*Brief:* Only the lines from the one containing "and through it" through the one containing "keyB₁₃ ∕ classSet₁₃" should be printed, exactly as they appear below, with both ends included.

*Collected data:*
/-!
# N21 (NE7c) · THE GAPPED ROAD COSTS N20 NOTHING BELOW THE TOP: the bad-class sums of the top-lettered ∕ gapped class weights are LETTER-FREE — `RelWeightBound` at the
# gapped carriers `gapWeightA∕B₁₃ … ρ n` does not depend on the dials `(ρ, n)` (so equals N20's face at the `ε`-lettered PRE-𝐑 top terms, `ρ ≡ 0`), for every persistence
# policy cutting strictly below the top

R134 seat `pub-ymgap-dag-n21-d` (g12, lane owner N21), strategy s2; key K3⁸ `SpineGivenEndpointR13SepCoPHV` = stmt-QuantumFields-27366, `--kind proof --supports 27366 --as helper`;
COUNT-NEUTRAL.  Theorems only (0 `def`).  Imports U6 `…N21GappedTopReading13CoPH` (p622874: `gapWeightA∕B₁₃`, `sum_classSet₁₃_gapWeight{A,B}₁₃(_eq_schemeZ)`) and through it
U5∕R1∕T1∕T2 (`topTermAtLevel`, `topClassWeightAt`, `topSlotAt`, `wTopAt`, `isStepUnity_wTopAt`, `integrable_topPiece`), def-T FILE 19 (`isRT_tstepOfRecordAt`, `tstepOfRecordAt_apply`),
dag-n20-d's reading (`keyA₁₃ ∕ keyB₁₃ ∕ classSet₁₃ ∕ badClass₁₃`), node U5d's keys (`keyOldLargeField_twoRunKeyA_iff ∕ _twoRunKeyB_iff`, `Seq.init_Λ`); and dag-n20-w1's
`…N20KeyedRelWeightSocketAtRecord13CoPH` (p588277: `keyA₁₃∕keyB₁₃_mem_classSet₁₃`, `keyA₁₃∕keyB₁₃_mem_badClass₁₃_iff` BY NAME — not re-declared).  [III] = [Balaban1988Convergent],
[LF-I∕II] = [Balaban1989LargeFieldI∕II].

WHY.  On the gapped road (U1–U8, V1 `…N21GappedRoadK3V6Knit`) the K3⁸ faces N21 and N27x are theorems and the item follows from K4 + N20 + N19′ AT THE GAPPED OBJECTS.  The plan's
question for N20 (NE7b, `RelWeightBound` of the persistence class `badClass₁₃ θ K₀ g₀ jcut` = «a large-field region born at a level `≤ jcut K` is still in the index»,
[LF-II] (1.80) p.384) is whether re-lettering the top step moves N20's target.  It does NOT: membership of a key in the bad class reads the history's entries at levels
`≤ jcut K` (run A) ∕ `≤ jcut K + 1` (run B, block-down key), i.e. STRICTLY BELOW THE TOP whenever `jcut K < K₀ + K`; and for every class of histories determined below the top,
the sum of the top-lettered terms over the class is the sum of the record's level-`(K−1)` pieces over the class — def-T's unity of the top 𝐓-step at ANY letter + the RT
identity of the transport, FIBREWISE over the prefixes (the masked-family instance of `isRT_tstepOfRecordAt`).  Hence the bad-class sums (and the totals, E1) of
`gapWeightA∕B₁₃ … ρ n` are the same numbers for every `(ρ, n)`, and `RelWeightBound` at the gapped carriers is ONE statement for all dials — equal to its `ρ ≡ 0` instance,
the `ε`-lettered PRE-𝐑 top terms.  (The record's own weights `weightA∕B₁₃` are the POST-𝐑 top terms: they differ from the `ρ ≡ 0` instance by the top 𝐑-step of record,
which redistributes slot mass along the live selector — LOCATED, as for every file on this road since T1; not touched here.)

WHAT IS PROVED (kernel; [bookkeeping]; NO estimate).
§47 (run-generic, top step `k + 1 = p.K`) `tstepOfRecordAt_mask` (the 𝐓-step at letters of a masked family is the masked 𝐓-step) · ★★ `sum_fiber_topClassWeightAt_eq` (FIBREWISE
  E1-step: `Σ_{s′ : init s′ = s} topClassWeight^{θ}(s′) = classWeight_k(s)` for EVERY letter — rows (H-ζ), `Σ|ζ| ≤ 1`, `Σζ = 1`, (e1) at level `k`) · ★★ `sum_filter_topClassWeightAt_letter_free`
  (for a class of top histories DETERMINED BELOW THE TOP, the class sum of the top-lettered terms is the same for every letter) · `sum_filter_topTermAtLevel_letter_free` (level form
  `j = p.K`, the level-`0` case trivial).
§48 (at the `CoPH`-keyed Stage-13 record, rows `hsel` + (H-ζ)) `keyA₁₃_mem_badClass₁₃_iff_exists` ∕ `keyB₁₃_mem_badClass₁₃_iff_exists` (bad membership reads the levels `≤ jcut K (+1)`)
  · `sum_badClass₁₃_gapWeight{A,B}₁₃_eq_sum_filter` · `keyA₁₃∕keyB₁₃_mem_badClass₁₃_determined`
  · ★★★ `sum_badClass₁₃_gapWeightA₁₃_letter_free` ∕ `…B…` (`jcut K < K₀ + K ∨ jcut K = 0`: the bad-class sums of the gapped weights do not depend on `(ρ, n)`) · ★★★
  `relWeightBound_gapCarriers_iff` (for policies with `jcut K < K₀ + K ∨ jcut K = 0`: `RelWeightBound 1 (classSet₁₃ …) (gapWeightA₁₃ … ρ n) (gapWeightB₁₃ … ρ n) (badClass₁₃ … jcut) W
  ↔` the same at `(ρ′, n′)`, every `W`).

HONEST FRAMING (binding).  Bookkeeping BY NAME over def-T's unity∕RT and node U5d's keys; NO estimate of Bałaban's; NE7b ∕ NE7c NOT PRINTED for `d = 4` ∕ NOT proved; N20's
face itself is NOT proved here (only its invariance along this seat's dials); the comparison with n20-d's POST-𝐑 reading of record is NOT made (top 𝐑-step, LOCATED); no
`Provisos₁₃CoPH` inhabitant claimed (K0⁷ OPEN); N20 ∕ N21 NOT discharged; K3⁸ NOT claimed; counts UNMOVED (typed 28∕28 · discharged 5∕27); never a count claim.  No `sorry`,
no `def`, no `instance`, no `notation`; standard axioms.  One finite four-torus programme at fixed `ε` — NOT ℝ⁴, NOT OS, NOT a mass gap, NOT the Clay problem.
-/

set_option autoImplicit false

*Answer to this exercise:*
COUNT-NEUTRAL.  Theorems only (0 `def`).  Imports U6 `…N21GappedTopReading13CoPH` (p622874: `gapWeightA∕B₁₃`, `sum_classSet₁₃_gapWeight{A,B}₁₃(_eq_schemeZ)`) and through it
U5∕R1∕T1∕T2 (`topTermAtLevel`, `topClassWeightAt`, `topSlotAt`, `wTopAt`, `isStepUnity_wTopAt`, `integrable_topPiece`), def-T FILE 19 (`isRT_tstepOfRecordAt`, `tstepOfRecordAt_apply`),
dag-n20-d's reading (`keyA₁₃ ∕ keyB₁₃ ∕ classSet₁₃ ∕ badClass₁₃`), node U5d's keys (`keyOldLargeField_twoRunKeyA_iff ∕ _twoRunKeyB_iff`, `Seq.init_Λ`); and dag-n20-w1's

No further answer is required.